Early on, I passed a fellow about my age who was doing a short three-night trip.  I spent a bit of time at the Lion's Head Pothole, marveling at the sheer power and artistry of the glaciers; a lone woman hiker passed me here and called out a greeting.  I saw no-one else until I arrived at the wilderness camp at McKay's Harbour.  Here, above the camp, I happened upon two mountain bikers.  They were, of course, walking their bikes, and I knew they would continue to do so until they were down at ground level at Lion's Head; the terrain was much too rocky. 
On the south side of the peninsula it got rockier yet, and took me a fair length of time to get through.  The views off the sheer, unguarded cliffs were magnificent; I'm sure I could see the CN Tower!  I watched cormorants on a rock below, spreading their wings to dry. 
The terrain changed as I drew closer to the hamlet of Barrow Bay.  It became much less rocky, and easier underfoot.  I passed a young fellow with his dog who, he informed me, was named Eve.  They were out for a run and were hoping to make it around the Lion's Head peninsula.  He was quite astonished to discover he'd only made it halfway up the bottom side, but set out again with renewed vigour.  I didn't have the heart to tell him about the rocks that awaited him.
I had previously arranged with a local couple to camp in their front yard on this evening.  There were no accommodation facilities of any kind in this area, and when my research had discovered a now-defunct bed-and-breakfast, I threw myself at the owners' mercy.  They very graciously went along with the camping idea, until I arrived that evening.  When I hobbled up to their front door, they basically threw it open wide, taking me in and giving me a bed for the night.  It was very much appreciated and I shall always remember their kindness.

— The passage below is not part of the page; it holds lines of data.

import Summits.QuantumFields.QCD.Theses.SpectralDefectExtinction
import Literature.Barriers.QuantumFields.WilsonDeterminantSign
import Literature.MathematicalPhysics.QuantumLattice.OverlapLocality
import Literature.MathematicalPhysics.QuantumLattice.WilsonDiracRangeOne
import Literature.MathematicalPhysics.QuantumFieldTheory.QCD
import Summits.QuantumFields.QCD.Theorems.SpectralDefectExtinctionExtinctionBuildsQCDStubWindowModesLocalisedAux
import Summits.QuantumFields.QCD.Theorems.SpectralDefectExtinctionExtinctionBuildsQCDStubWindowModesLocalisedAux3
import Summits.QuantumFields.QCD.Theorems.SpectralDefectExtinctionExtinctionBuildsQCDStubWindowModesLocalisedAux5

/-!
# Stub W3 `stub_windowModesLocalised` of line `block-away-the-sign`
(crux `Summit.QuantumFields.QCD.Theses.SpectralDefectExtinction.ExtinctionBuildsQCD`, item stmt-QuantumFields-18064)

**Window modes of `Γ₅ D_W` live on a well set counted by the window itself** — the Wilson specialisation of the
sparse-window-wells module, registered as `(W1: min–max well budget) → (W2: abstract Agmon estimate) →
(localisation)`, with absolute constants `A = 9⁴·4⁴·401⁴`, `κ₁ = 1/768`.

Proof.  Fix `U`, `m₀`, the window `0 < w ≤ 1` and `θ ∈ (0, 1/3)`; levels `E₁ = (1−θ)w` (bad-box test),
`E₂ = (1 − 3θ/2)w` (outer floor), `E₀ = (1−2θ)w` (eigenvectors to localise); block side `r = ⌈400/(√θ·w)⌉`.
If the torus side `2S+1` is `< 2r` a single patch (the whole torus, `χ ≡ 1`, `D = 0`) is used; otherwise the
patch system of `…Aux3` on `(ZMod (2S+1))⁴` with `n = ⌊(2S+1)/r⌋ ≥ 2` blocks per direction (`D = 8/r²`,
`M = 9⁴`, `Bmax = (4r)⁴`), for which the numerical gap `D(96 + 96²) ≤ E₁² − E₂²` holds by the choice of `r`.
The assembly `…Aux5` (budget `…Aux4` from W1, IMS outer floor `…Aux`, decay from W2 with rate
`(E₂ − E₀)/768 = θw/1536`) then yields `R` with `|R| ≤ 9⁴(4r)⁴·N(E₁) ≤ A/(θ²w⁴)·N(w)` and the decay
`Σ_{dist(p,R) ≥ d} ‖ψ_p‖² ≤ 300 e^{−θ w d/768} ‖ψ‖²`.

References (prose): Agmon, *Lectures on exponential decay of solutions of second-order elliptic equations*
(Princeton Math. Notes 29, 1982); Cycon–Froese–Kirsch–Simon, *Schrödinger operators* (1987) §3.1 (IMS
localisation); Combes–Thomas, Comm. Math. Phys. 34 (1973) 251.
-/

noncomputable section

namespace Summit.QuantumFields.QCD.Cruxes.ExtinctionBuildsQCD.BlockAwayTheSign

open scoped BigOperators Topology Classical MeasureTheory Matrix
open Filter MeasureTheory Matrix
open Literature.MathematicalPhysics.QuantumLattice Literature.MathematicalPhysics.AQFT
  Literature.MathematicalPhysics.QuantumFieldTheory Literature.Probability.LatticeModels
open Literature.Barriers.QuantumFields.WilsonDeterminant
open Summit.QuantumFields.QCD.Theses.SpectralDefectExtinction
open Summit.QuantumFields.QCD.Theses

/-- **Stub W3 (`stub_windowModesLocalised`) — window modes of `Γ₅D_W` live on a well set counted by
the window itself (Wilson specialisation: W1 + W2 + IMS patching; absolute constants `A, κ₁`).** For
every `SU(3)` field `U` on the four-torus of side `2S+1`, bare mass `m₀`, window `0 < w ≤ 1` and
`θ ∈ (0, 1/3)`: with `H = Γ₅ D_W(U, m₀, 1)` and `N` the number of its eigenvalues in `(−w, w)` there is a
set `R` of at most `A/(θ²w⁴) · N` sites such that every eigenvector with `|λ| ≤ (1 − 2θ)w` has at most
`A e^{−κ₁ θ w d}` of its `ℓ²` mass at taxi distance `≥ d` from `R` — given the min–max well budget (W1) and the
abstract Agmon estimate (W2). -/
theorem stub_windowModesLocalised : (∀ {ι : Type} [Fintype ι] [DecidableEq ι] {H : Matrix ι ι ℂ}, H.IsHermitian → ∀ (E : ℝ), 0 < E → ∀ {k : ℕ} (φ : Fin k → ι → ℂ), (∀ a b, a ≠ b → ∀ i, φ a i = 0 ∨ φ b i = 0) → (∀ a b, a ≠ b → star (H *ᵥ φ a) ⬝ᵥ (H *ᵥ φ b) = 0) → (∀ a, ∑ i, ‖(H *ᵥ φ a) i‖ ^ 2 < E ^ 2 * ∑ i, ‖φ a i‖ ^ 2) → k ≤ H.charpoly.roots.countP (fun z => |z.re| < E)) → (∀ {ι : Type} [Fintype ι] [DecidableEq ι] (dist : ι → ι → ℕ), (∀ i, dist i i = 0) → (∀ i j, dist i j = dist j i) → (∀ i j l, dist i l ≤ dist i j + dist j l) → ∀ (A : Matrix ι ι ℂ), (∀ i j, A i j ≠ 0 → dist i j ≤ 1) → ∀ (h : ℝ), (∀ i, ∑ j ∈ Finset.univ.filter (fun j => dist i j ≠ 0), ‖A i j‖ ≤ h) → (∀ j, ∑ i ∈ Finset.univ.filter (fun i => dist i j ≠ 0), ‖A i j‖ ≤ h) → ∀ (ρ : ι → ℕ), (∀ i j, (ρ i : ℤ) - ρ j ≤ dist i j) → ∀ (E₀ g : ℝ), 0 < g → ∀ (r₀ : ℕ), (∀ lam : ℝ, |lam| ≤ E₀ → ∀ v : ι → ℂ, (∀ i, ρ i < r₀ → v i = 0) → g ^ 2 * ∑ i, ‖v i‖ ^ 2 ≤ ∑ i, ‖((A - (lam : ℂ) • (1 : Matrix ι ι ℂ)) *ᵥ v) i‖ ^ 2) → ∀ (κ : ℝ), 0 ≤ κ → h * (Real.exp κ - 1) ≤ g / 4 → ∀ (lam : ℝ) (ψ : ι → ℂ), |lam| ≤ E₀ → A *ᵥ ψ = (lam : ℂ) • ψ → ∀ d : ℕ, ∑ i ∈ Finset.univ.filter (fun i => r₀ + d ≤ ρ i), ‖ψ i‖ ^ 2 ≤ 100 * Real.exp (-(2 * κ * (d : ℝ))) * ∑ i, ‖ψ i‖ ^ 2) → ∃ A κ₁ : ℝ, 0 < A ∧ 0 < κ₁ ∧ ∀ {S : ℕ} (U : GaugeConfig 4 (2 * S + 1) SU3) (m₀ w θ : ℝ), 0 < w → w ≤ 1 → 0 < θ → θ < 1 / 3 → ∃ R : Finset (TorusSite 4 (2 * S + 1)), (R.card : ℝ) ≤ A / (θ ^ 2 * w ^ 4) * ((hermitianWilsonDirac (fundamentalRep (Fin 3)) U m₀ 1).charpoly.roots.countP (fun z => |z.re| < w) : ℝ) ∧ ∀ (lam : ℝ) (ψ : Idx (2 * S + 1) 3 → ℂ), |lam| ≤ (1 - 2 * θ) * w → hermitianWilsonDirac (fundamentalRep (Fin 3)) U m₀ 1 *ᵥ ψ = (lam : ℂ) • ψ → ∀ d : ℕ, ∑ p ∈ Finset.univ.filter (fun p : Idx (2 * S + 1) 3 => ∀ x ∈ R, d ≤ torusTaxiDist p.1 x), ‖ψ p‖ ^ 2 ≤ A * Real.exp (-(κ₁ * θ * w * d)) * ∑ p, ‖ψ p‖ ^ 2 := by
  intro hW1 hW2
  refine ⟨(9 : ℝ) ^ 4 * 4 ^ 4 * 401 ^ 4, 1 / 768, by positivity, by norm_num, ?_⟩
  intro S U m₀ w θ hw hw1 hθ hθ3
  -- the levels
  set E₁ : ℝ := (1 - θ) * w with hE₁def
  set E₂ : ℝ := (1 - 3 / 2 * θ) * w with hE₂def
  set E₀ : ℝ := (1 - 2 * θ) * w with hE₀def
  have hE₁ : 0 < E₁ := by rw [hE₁def]; nlinarith
  have hE₀ : 0 ≤ E₀ := by rw [hE₀def]; nlinarith
  have hE₀₂ : E₀ < E₂ := by rw [hE₀def, hE₂def]; nlinarith
  have hE₂1 : E₂ ≤ 1 := by rw [hE₂def]; nlinarith
  have hE20 : E₂ - E₀ = θ * w / 2 := by rw [hE₂def, hE₀def]; ring
  have hE12 : E₁ ^ 2 - E₂ ^ 2 = θ * w ^ 2 * (1 - 5 / 4 * θ) := by rw [hE₁def, hE₂def]; ring
  have hE₁w : E₁ ≤ w := by rw [hE₁def]; nlinarith
  set N := (hermitianWilsonDirac (fundamentalRep (Fin 3)) U m₀ 1).charpoly.roots.countP
    (fun z => |z.re| < w) with hNdef
  set N₁ := (hermitianWilsonDirac (fundamentalRep (Fin 3)) U m₀ 1).charpoly.roots.countP
    (fun z => |z.re| < E₁) with hN₁def
  have hN : (N₁ : ℝ) ≤ N := by exact_mod_cast WindowModes.countP_abs_re_lt_mono _ hE₁w
  -- the block side `r = ⌈400/(√θ w)⌉`
  have hsθ : Real.sqrt θ ^ 2 = θ := Real.sq_sqrt hθ.le
  have hsw0 : 0 < Real.sqrt θ * w := mul_pos (Real.sqrt_pos.mpr hθ) hw
  have hsw1 : Real.sqrt θ * w ≤ 1 := by
    have : Real.sqrt θ ≤ 1 := by
      rw [← Real.sqrt_one]; exact Real.sqrt_le_sqrt (by linarith)
    nlinarith [Real.sqrt_nonneg θ]
  set r : ℕ := ⌈400 / (Real.sqrt θ * w)⌉₊ with hrdef
  have hr1 : 400 / (Real.sqrt θ * w) ≤ r := Nat.le_ceil _
  have hr2 : (r : ℝ) < 400 / (Real.sqrt θ * w) + 1 := Nat.ceil_lt_add_one (by positivity)
  have hrlo : 400 ≤ (r : ℝ) * (Real.sqrt θ * w) := by
    have := mul_le_mul_of_nonneg_right hr1 hsw0.le
    rwa [div_mul_cancel₀ _ hsw0.ne'] at this
  have hrhi : (r : ℝ) * (Real.sqrt θ * w) ≤ 401 := by
    have h := mul_lt_mul_of_pos_right hr2 hsw0
    rw [add_mul, div_mul_cancel₀ _ hsw0.ne', one_mul] at h
    linarith
  have hr0' : (0 : ℝ) < r := by nlinarith
  have hr0 : 0 < r := by exact_mod_cast hr0'
  have hrsq : 160000 ≤ (r : ℝ) ^ 2 * (θ * w ^ 2) := by
    have := pow_le_pow_left₀ (by norm_num) hrlo 2
    rw [mul_pow, mul_pow, hsθ] at this
    linarith
  have hrsq' : (r : ℝ) ^ 2 * (θ * w ^ 2) ≤ 401 ^ 2 := by
    have := pow_le_pow_left₀ (by positivity) hrhi 2
    rw [mul_pow, mul_pow, hsθ] at this
    linarith
  have hr4 : (r : ℝ) ^ 4 ≤ 401 ^ 4 / (θ ^ 2 * w ^ 4) := by
    rw [le_div_iff₀ (by positivity)]
    calc (r : ℝ) ^ 4 * (θ ^ 2 * w ^ 4) = ((r : ℝ) ^ 2 * (θ * w ^ 2)) ^ 2 := by ring
      _ ≤ (401 ^ 2) ^ 2 := pow_le_pow_left₀ (by positivity) hrsq' 2
      _ = 401 ^ 4 := by norm_num
  -- the numerical gap for `D = 8/r²`
  have hgapD : 8 / (r : ℝ) ^ 2 * (96 + 96 ^ 2) ≤ E₁ ^ 2 - E₂ ^ 2 := by
    rw [hE12, div_mul_eq_mul_div, div_le_iff₀ (by positivity)]
    have hX : 0 ≤ (1 / 3 - θ) * ((r : ℝ) ^ 2 * (θ * w ^ 2)) :=
      mul_nonneg (by linarith) (by positivity)
    nlinarith
  have hgap0 : 0 * (96 + 96 ^ 2) ≤ E₁ ^ 2 - E₂ ^ 2 := by
    rw [zero_mul, hE12]
    exact mul_nonneg (by positivity) (by linarith)
  -- the well set, from the assembly `…Aux5` on the torus patch system or on the single patch
  obtain ⟨R, hcard, hdec⟩ : ∃ R : Finset (TorusSite 4 (2 * S + 1)),
      (R.card : ℝ) ≤ 9 ^ 4 * (4 * (r : ℝ)) ^ 4 * N₁ ∧
      ∀ (lam : ℝ) (ψ : Idx (2 * S + 1) 3 → ℂ), |lam| ≤ E₀ →
        hermitianWilsonDirac (fundamentalRep (Fin 3)) U m₀ 1 *ᵥ ψ = (lam : ℂ) • ψ →
        ∀ d : ℕ, ∑ p ∈ Finset.univ.filter (fun p : Idx (2 * S + 1) 3 => ∀ x ∈ R, d ≤ torusTaxiDist p.1 x),
          ‖ψ p‖ ^ 2 ≤ 300 * Real.exp (-((E₂ - E₀) / 384 * d)) * ∑ p, ‖ψ p‖ ^ 2 := by
    by_cases hn : 2 ≤ (2 * S + 1) / r
    · -- the torus patch system with `n = ⌊(2S+1)/r⌋ ≥ 2` blocks per direction
      set n := (2 * S + 1) / r with hndef
      haveI : NeZero n := ⟨by omega⟩
      have hnr : n * r ≤ 2 * S + 1 := Nat.div_mul_le_self _ _
      have hL : 2 * S + 1 < (n + 1) * r := by
        have := Nat.lt_div_mul_add (a := 2 * S + 1) hr0
        rw [← hndef] at this
        calc 2 * S + 1 < n * r + r := this
          _ = (n + 1) * r := by ring
      obtain ⟨χ, Bplus, Close, h1, h2, h3, h4, h5, h6, h7, h8⟩ :=
        WindowModes.stub_windowModesLocalisedAux3 (2 * S + 1) r n hr0 hn hnr hL
      obtain ⟨R, hc, hd⟩ := WindowModes.stub_windowModesLocalisedAux5 hW1 hW2 U m₀ χ Bplus Close (9 ^ 4)
        ((4 * r) ^ 4) (8 / (r : ℝ) ^ 2) (by positivity) h1 h2 h3 h4 h5 h6 h7 h8 E₁ E₂ E₀ hE₁ hE₀ hE₀₂
        hE₂1 hgapD
      exact ⟨R, by exact_mod_cast hc, hd⟩
    · -- a single patch: the whole (small) torus
      have hLr : 2 * S + 1 < 2 * r := (Nat.div_lt_iff_lt_mul hr0).mp (by omega)
      obtain ⟨R, hc, hd⟩ := WindowModes.stub_windowModesLocalisedAux5 hW1 hW2 U m₀ (𝒥 := Unit)
        (fun _ _ => (1 : ℝ)) (fun _ => (Finset.univ : Finset (TorusSite 4 (2 * S + 1)))) (fun _ _ => True)
        1 (Fintype.card (TorusSite 4 (2 * S + 1))) 0 le_rfl (by simp) (by simp) (by simp) (by simp)
        (by simp) (by simp) (by simp) (by simp) E₁ E₂ E₀ hE₁ hE₀ hE₀₂ hE₂1 hgap0
      refine ⟨R, ?_, hd⟩
      have hcardT : Fintype.card (TorusSite 4 (2 * S + 1)) = (2 * S + 1) ^ 4 := by
        rw [Fintype.card_pi]; simp [ZMod.card]
      rw [hcardT] at hc
      have hc' : (R.card : ℝ) ≤ 1 * ((2 * S + 1 : ℕ) : ℝ) ^ 4 * N₁ := by exact_mod_cast hc
      have hL4 : ((2 * S + 1 : ℕ) : ℝ) ^ 4 ≤ (2 * (r : ℝ)) ^ 4 :=
        pow_le_pow_left₀ (by positivity) (by exact_mod_cast hLr.le) 4
      have hN₁0 : (0 : ℝ) ≤ N₁ := by positivity
      calc (R.card : ℝ) ≤ 1 * ((2 * S + 1 : ℕ) : ℝ) ^ 4 * N₁ := hc'
        _ ≤ 1 * (2 * (r : ℝ)) ^ 4 * N₁ := by gcongr
        _ ≤ _ := by nlinarith [mul_nonneg (pow_nonneg hr0'.le 4) hN₁0]
  -- conclusion
  refine ⟨R, ?_, fun lam ψ hlam heig d => ?_⟩
  · calc (R.card : ℝ) ≤ 9 ^ 4 * (4 * (r : ℝ)) ^ 4 * N₁ := hcard
      _ = 9 ^ 4 * 4 ^ 4 * (r : ℝ) ^ 4 * N₁ := by ring
      _ ≤ 9 ^ 4 * 4 ^ 4 * (401 ^ 4 / (θ ^ 2 * w ^ 4)) * N := by
          apply mul_le_mul _ hN (by positivity) (by positivity)
          exact mul_le_mul_of_nonneg_left hr4 (by positivity)
      _ = _ := by ring
  · have hS0 : 0 ≤ ∑ p, ‖ψ p‖ ^ 2 := Finset.sum_nonneg fun p _ => by positivity
    have hexp : Real.exp (-((E₂ - E₀) / 384 * (d : ℝ))) = Real.exp (-(1 / 768 * θ * w * (d : ℝ))) := by
      rw [hE20]; congr 1; ring
    calc _ ≤ 300 * Real.exp (-((E₂ - E₀) / 384 * d)) * ∑ p, ‖ψ p‖ ^ 2 := hdec lam ψ hlam heig d
      _ = 300 * (Real.exp (-(1 / 768 * θ * w * (d : ℝ))) * ∑ p, ‖ψ p‖ ^ 2) := by rw [hexp, mul_assoc]
      _ ≤ (9 : ℝ) ^ 4 * 4 ^ 4 * 401 ^ 4 * (Real.exp (-(1 / 768 * θ * w * (d : ℝ))) * ∑ p, ‖ψ p‖ ^ 2) :=
          mul_le_mul_of_nonneg_right (by norm_num) (mul_nonneg (Real.exp_pos _).le hS0)
      _ = _ := by ring

end Summit.QuantumFields.QCD.Cruxes.ExtinctionBuildsQCD.BlockAwayTheSign

end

Days Three and Four, July 7 and 8: "Improvising and Recuperating". Mtn Trout Camp to Lion's Head, 37.0 km.



The next morning, I woke up to sprinkling rain and protesting feet.  Upon doing a quick inventory of what was left of my food supply, I discovered I'd lost most of the breakfasts and some of the snacks to that blasted raccoon, but all the suppers in their vacuum-packed bags remained intact.  That was okay - I had extra suppers so could always eat those for brekkie if I needed to, and new supplies were coming Saturday.
The bearspray situation was grim, though.  I made arrangements to have another canister included with Saturday's food drop (thank you, Daryl, Danette and Dan!) and fervently hoped I wouldn't run into a maniacal bear til then.  Shaking the can I'd used, I thought there might be one more squirt left.
Then I turned my thoughts to the foot dilemma.  I made the decision to change the next two days' itinerary slightly:  rather than spend the first night at Reed's Dump and the second at McKay's Harbour, the two wilderness camps, I would set up base camp on the waterfront at Lion's Head for both nights and see about getting rides back to the trailheads in the mornings.  This would allow me to complete these hikes, but would also give my injured foot a rest from the extra weight of the pack.  As well, it would afford me time to attend the clinic in Lion's Head and have the toe taped properly.
After inquiring at the local pub I was able to find a retired couple to do the shuttling, and the plan worked out well.  The first day was very rainy, the kind of cold rain that chills you to the bone, so I was very glad I'd packed my heavy-duty raincoat.  Views were pretty much non-existent so I spent my time avoiding slipping on the wet rocks, and trying to figure out where I could find a llama to carry my pack.  When I didn't get anywhere with that, I considered becoming another Mr. Katz from Bryson's "A Walk in the Woods" (a wonderful read), and heave heavy items from my pack over the cliff indiscriminately.  Then I began to make a mental list of what I could send back with Dan on Saturday - did I really need that second can of propane?  What about the packed pair of pants - wouldn't the pair I was wearing do me for the week?
On the second day, the gorgeous weather returned, making for a great, albeit short, hike.  A red fox crossed my path, startling us both.  I stopped and found a geocache, and DNF'd (Did Not Find) another.
All in all, an enjoyable couple of days, though I would like to come back sometime and stay overnight at the two wilderness camps.  They both looked very cosy.


Wednesday 8 July 2015

Day Two, July 6: "Snarlings and Toenails". StormHaven to Mtn Trout Camp, 25.6 km, 10 hours.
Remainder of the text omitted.